Data excerpts:
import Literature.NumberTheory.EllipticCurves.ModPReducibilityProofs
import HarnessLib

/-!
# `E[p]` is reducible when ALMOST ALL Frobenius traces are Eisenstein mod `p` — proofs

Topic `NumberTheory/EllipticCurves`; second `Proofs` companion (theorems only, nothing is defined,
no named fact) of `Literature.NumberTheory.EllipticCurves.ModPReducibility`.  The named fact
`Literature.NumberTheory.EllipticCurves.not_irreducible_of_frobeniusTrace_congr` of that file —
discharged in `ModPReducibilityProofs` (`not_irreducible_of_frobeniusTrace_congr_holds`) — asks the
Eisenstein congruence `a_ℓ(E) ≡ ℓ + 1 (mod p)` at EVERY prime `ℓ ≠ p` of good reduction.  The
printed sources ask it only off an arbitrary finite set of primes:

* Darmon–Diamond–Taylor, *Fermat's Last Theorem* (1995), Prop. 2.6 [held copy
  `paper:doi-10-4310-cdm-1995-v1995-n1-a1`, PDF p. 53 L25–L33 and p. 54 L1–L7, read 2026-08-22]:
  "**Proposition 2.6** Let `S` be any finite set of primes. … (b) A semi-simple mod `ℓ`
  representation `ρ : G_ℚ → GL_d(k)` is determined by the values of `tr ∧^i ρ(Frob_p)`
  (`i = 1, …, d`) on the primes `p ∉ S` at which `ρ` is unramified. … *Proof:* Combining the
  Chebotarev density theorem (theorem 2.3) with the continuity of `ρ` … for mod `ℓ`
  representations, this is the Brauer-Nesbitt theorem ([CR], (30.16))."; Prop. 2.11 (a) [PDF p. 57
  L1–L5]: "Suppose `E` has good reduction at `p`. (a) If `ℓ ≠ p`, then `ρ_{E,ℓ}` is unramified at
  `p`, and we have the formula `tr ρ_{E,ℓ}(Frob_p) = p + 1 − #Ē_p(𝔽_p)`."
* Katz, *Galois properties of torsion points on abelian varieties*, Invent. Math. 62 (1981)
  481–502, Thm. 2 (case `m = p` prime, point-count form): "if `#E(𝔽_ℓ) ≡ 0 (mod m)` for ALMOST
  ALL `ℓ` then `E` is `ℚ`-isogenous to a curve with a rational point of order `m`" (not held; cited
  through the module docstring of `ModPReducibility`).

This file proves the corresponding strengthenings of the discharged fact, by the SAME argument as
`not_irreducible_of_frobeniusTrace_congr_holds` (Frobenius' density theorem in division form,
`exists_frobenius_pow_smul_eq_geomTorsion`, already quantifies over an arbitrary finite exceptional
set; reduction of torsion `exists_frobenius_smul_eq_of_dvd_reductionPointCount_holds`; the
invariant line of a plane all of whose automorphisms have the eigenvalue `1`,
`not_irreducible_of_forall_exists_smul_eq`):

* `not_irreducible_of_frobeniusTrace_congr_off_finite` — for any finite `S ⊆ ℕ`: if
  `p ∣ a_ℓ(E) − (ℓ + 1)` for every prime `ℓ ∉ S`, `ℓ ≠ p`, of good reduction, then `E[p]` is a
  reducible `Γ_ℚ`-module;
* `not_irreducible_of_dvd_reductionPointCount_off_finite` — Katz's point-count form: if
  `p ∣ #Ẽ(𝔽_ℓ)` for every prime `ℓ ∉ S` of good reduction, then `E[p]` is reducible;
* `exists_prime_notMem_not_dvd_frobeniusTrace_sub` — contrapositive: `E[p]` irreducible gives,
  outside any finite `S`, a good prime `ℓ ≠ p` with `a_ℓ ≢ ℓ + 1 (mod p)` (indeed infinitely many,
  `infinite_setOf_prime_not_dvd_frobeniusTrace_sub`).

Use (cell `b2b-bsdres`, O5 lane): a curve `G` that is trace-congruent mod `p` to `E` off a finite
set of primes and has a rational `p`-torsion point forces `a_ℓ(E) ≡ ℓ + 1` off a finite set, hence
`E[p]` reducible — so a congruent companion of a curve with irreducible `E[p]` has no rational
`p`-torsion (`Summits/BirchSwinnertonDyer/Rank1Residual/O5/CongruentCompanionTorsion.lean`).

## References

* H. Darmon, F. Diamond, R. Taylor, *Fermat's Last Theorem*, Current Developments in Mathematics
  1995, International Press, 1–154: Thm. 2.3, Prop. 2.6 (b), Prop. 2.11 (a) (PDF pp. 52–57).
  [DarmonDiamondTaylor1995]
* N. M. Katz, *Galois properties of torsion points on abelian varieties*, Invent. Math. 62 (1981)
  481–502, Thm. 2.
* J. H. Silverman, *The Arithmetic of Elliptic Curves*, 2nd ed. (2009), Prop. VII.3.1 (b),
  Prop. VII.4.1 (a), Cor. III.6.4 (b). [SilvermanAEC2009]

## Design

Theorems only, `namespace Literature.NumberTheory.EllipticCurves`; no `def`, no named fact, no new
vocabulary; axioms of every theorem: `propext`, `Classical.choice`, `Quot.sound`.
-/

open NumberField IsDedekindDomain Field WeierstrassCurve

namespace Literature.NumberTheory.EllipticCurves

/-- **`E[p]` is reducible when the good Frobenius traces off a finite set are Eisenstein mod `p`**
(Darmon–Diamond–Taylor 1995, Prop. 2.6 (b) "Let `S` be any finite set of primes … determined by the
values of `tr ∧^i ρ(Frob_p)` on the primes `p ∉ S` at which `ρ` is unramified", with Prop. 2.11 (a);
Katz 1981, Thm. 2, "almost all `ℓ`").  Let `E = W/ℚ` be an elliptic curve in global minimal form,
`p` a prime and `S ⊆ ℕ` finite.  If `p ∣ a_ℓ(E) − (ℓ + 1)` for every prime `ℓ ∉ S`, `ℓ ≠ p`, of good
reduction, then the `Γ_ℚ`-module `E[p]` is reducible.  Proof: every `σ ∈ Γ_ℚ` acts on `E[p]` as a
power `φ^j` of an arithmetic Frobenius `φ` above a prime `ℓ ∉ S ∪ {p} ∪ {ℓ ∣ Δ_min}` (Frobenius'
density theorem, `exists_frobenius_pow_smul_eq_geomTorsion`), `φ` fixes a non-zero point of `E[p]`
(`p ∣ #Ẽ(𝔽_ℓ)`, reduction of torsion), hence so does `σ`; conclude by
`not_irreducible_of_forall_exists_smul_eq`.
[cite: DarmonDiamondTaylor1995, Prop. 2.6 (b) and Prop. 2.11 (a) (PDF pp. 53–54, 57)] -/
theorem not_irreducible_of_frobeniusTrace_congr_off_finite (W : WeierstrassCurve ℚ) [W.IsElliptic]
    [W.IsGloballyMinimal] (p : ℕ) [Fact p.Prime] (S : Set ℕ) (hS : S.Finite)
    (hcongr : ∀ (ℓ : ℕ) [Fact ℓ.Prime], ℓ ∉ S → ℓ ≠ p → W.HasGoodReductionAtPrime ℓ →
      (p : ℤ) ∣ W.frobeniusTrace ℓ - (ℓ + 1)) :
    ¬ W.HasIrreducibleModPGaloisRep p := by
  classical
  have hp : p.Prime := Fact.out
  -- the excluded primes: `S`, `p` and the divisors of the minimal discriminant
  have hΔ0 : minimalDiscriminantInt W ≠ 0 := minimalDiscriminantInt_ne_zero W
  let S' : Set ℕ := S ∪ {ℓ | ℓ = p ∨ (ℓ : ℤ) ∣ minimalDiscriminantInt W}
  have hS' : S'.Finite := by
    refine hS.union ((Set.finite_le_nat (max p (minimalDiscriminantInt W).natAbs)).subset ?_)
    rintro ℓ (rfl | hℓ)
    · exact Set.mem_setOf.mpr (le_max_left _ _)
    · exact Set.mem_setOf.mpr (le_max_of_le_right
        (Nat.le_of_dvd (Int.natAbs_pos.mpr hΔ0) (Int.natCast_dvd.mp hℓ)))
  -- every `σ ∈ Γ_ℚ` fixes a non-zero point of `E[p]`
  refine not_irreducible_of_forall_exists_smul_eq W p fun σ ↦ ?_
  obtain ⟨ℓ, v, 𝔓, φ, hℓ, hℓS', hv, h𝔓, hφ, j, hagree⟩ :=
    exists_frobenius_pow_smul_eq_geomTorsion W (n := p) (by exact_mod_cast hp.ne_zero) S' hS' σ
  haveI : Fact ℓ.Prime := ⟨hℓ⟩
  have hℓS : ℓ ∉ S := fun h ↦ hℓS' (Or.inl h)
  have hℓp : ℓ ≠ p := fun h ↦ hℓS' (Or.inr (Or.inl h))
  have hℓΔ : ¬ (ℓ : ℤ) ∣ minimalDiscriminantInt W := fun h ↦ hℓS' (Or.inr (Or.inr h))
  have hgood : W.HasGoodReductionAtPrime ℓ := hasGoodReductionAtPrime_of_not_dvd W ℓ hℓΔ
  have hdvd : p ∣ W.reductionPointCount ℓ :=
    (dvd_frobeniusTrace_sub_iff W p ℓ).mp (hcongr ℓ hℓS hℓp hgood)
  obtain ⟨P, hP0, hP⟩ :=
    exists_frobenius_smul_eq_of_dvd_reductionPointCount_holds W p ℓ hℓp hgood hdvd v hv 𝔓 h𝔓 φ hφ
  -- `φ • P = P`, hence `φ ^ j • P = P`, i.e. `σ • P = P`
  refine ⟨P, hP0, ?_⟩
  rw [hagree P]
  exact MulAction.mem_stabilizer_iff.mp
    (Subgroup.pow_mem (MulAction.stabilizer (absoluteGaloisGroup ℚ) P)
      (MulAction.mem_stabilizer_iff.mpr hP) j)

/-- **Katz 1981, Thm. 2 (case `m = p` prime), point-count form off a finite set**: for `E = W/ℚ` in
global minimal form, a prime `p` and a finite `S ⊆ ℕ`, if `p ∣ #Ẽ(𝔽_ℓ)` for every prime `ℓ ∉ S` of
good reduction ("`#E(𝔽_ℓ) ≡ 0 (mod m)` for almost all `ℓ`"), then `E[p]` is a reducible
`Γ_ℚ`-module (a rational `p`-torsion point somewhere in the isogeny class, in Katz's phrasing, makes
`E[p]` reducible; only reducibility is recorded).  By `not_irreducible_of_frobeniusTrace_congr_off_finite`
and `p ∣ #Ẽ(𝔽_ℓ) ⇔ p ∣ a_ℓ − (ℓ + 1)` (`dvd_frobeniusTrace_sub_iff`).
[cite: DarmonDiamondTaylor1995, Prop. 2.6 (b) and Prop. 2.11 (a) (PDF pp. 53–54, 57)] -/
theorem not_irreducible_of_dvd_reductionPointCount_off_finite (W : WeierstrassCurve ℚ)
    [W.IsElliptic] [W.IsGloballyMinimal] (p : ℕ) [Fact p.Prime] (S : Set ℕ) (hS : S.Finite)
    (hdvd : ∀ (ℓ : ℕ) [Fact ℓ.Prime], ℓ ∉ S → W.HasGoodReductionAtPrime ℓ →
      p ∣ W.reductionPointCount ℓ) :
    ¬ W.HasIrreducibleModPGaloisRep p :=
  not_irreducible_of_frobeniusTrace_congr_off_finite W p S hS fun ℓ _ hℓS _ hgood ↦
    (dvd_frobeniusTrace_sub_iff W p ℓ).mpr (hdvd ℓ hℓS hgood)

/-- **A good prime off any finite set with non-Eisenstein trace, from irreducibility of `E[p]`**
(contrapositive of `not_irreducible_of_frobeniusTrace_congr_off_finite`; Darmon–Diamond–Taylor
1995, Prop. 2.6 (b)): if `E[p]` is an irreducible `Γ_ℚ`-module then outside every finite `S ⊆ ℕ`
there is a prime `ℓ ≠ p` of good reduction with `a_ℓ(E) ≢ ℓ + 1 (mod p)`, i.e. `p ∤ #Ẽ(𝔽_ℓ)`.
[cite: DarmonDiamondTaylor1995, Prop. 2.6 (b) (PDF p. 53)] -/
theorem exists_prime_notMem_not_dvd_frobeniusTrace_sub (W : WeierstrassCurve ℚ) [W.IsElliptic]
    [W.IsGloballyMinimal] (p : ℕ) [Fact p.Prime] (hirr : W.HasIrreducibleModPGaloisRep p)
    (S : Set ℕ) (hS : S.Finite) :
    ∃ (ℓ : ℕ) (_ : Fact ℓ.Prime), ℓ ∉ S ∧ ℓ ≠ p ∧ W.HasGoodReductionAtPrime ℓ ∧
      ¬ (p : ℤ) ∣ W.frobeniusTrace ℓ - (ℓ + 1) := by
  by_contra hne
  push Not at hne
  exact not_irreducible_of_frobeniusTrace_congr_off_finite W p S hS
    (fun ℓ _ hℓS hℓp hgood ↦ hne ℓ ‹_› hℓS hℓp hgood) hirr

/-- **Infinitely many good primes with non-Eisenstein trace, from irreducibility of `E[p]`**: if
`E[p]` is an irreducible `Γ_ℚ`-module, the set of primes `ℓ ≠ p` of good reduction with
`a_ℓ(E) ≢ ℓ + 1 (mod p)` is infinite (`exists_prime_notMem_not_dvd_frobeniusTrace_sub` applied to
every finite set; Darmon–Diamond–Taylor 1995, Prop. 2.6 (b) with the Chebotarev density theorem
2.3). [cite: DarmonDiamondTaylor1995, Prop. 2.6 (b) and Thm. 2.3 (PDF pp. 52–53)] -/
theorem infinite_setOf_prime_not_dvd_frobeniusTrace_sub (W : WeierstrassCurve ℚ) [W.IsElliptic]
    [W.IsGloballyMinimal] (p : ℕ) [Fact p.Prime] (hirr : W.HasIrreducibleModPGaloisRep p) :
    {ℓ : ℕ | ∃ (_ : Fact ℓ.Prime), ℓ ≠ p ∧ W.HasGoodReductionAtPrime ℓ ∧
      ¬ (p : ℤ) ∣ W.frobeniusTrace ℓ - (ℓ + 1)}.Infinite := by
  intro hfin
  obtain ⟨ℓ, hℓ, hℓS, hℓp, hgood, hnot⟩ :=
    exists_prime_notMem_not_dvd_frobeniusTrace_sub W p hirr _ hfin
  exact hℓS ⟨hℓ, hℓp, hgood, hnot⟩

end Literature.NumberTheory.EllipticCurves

Your objective:
Read each line of the material, and wherever the word "HasIrreducibleModPGaloisRep" turns up, copy that line.

Exercise result:
    ¬ W.HasIrreducibleModPGaloisRep p := by
    ¬ W.HasIrreducibleModPGaloisRep p :=
    [W.IsGloballyMinimal] (p : ℕ) [Fact p.Prime] (hirr : W.HasIrreducibleModPGaloisRep p)
    [W.IsGloballyMinimal] (p : ℕ) [Fact p.Prime] (hirr : W.HasIrreducibleModPGaloisRep p) :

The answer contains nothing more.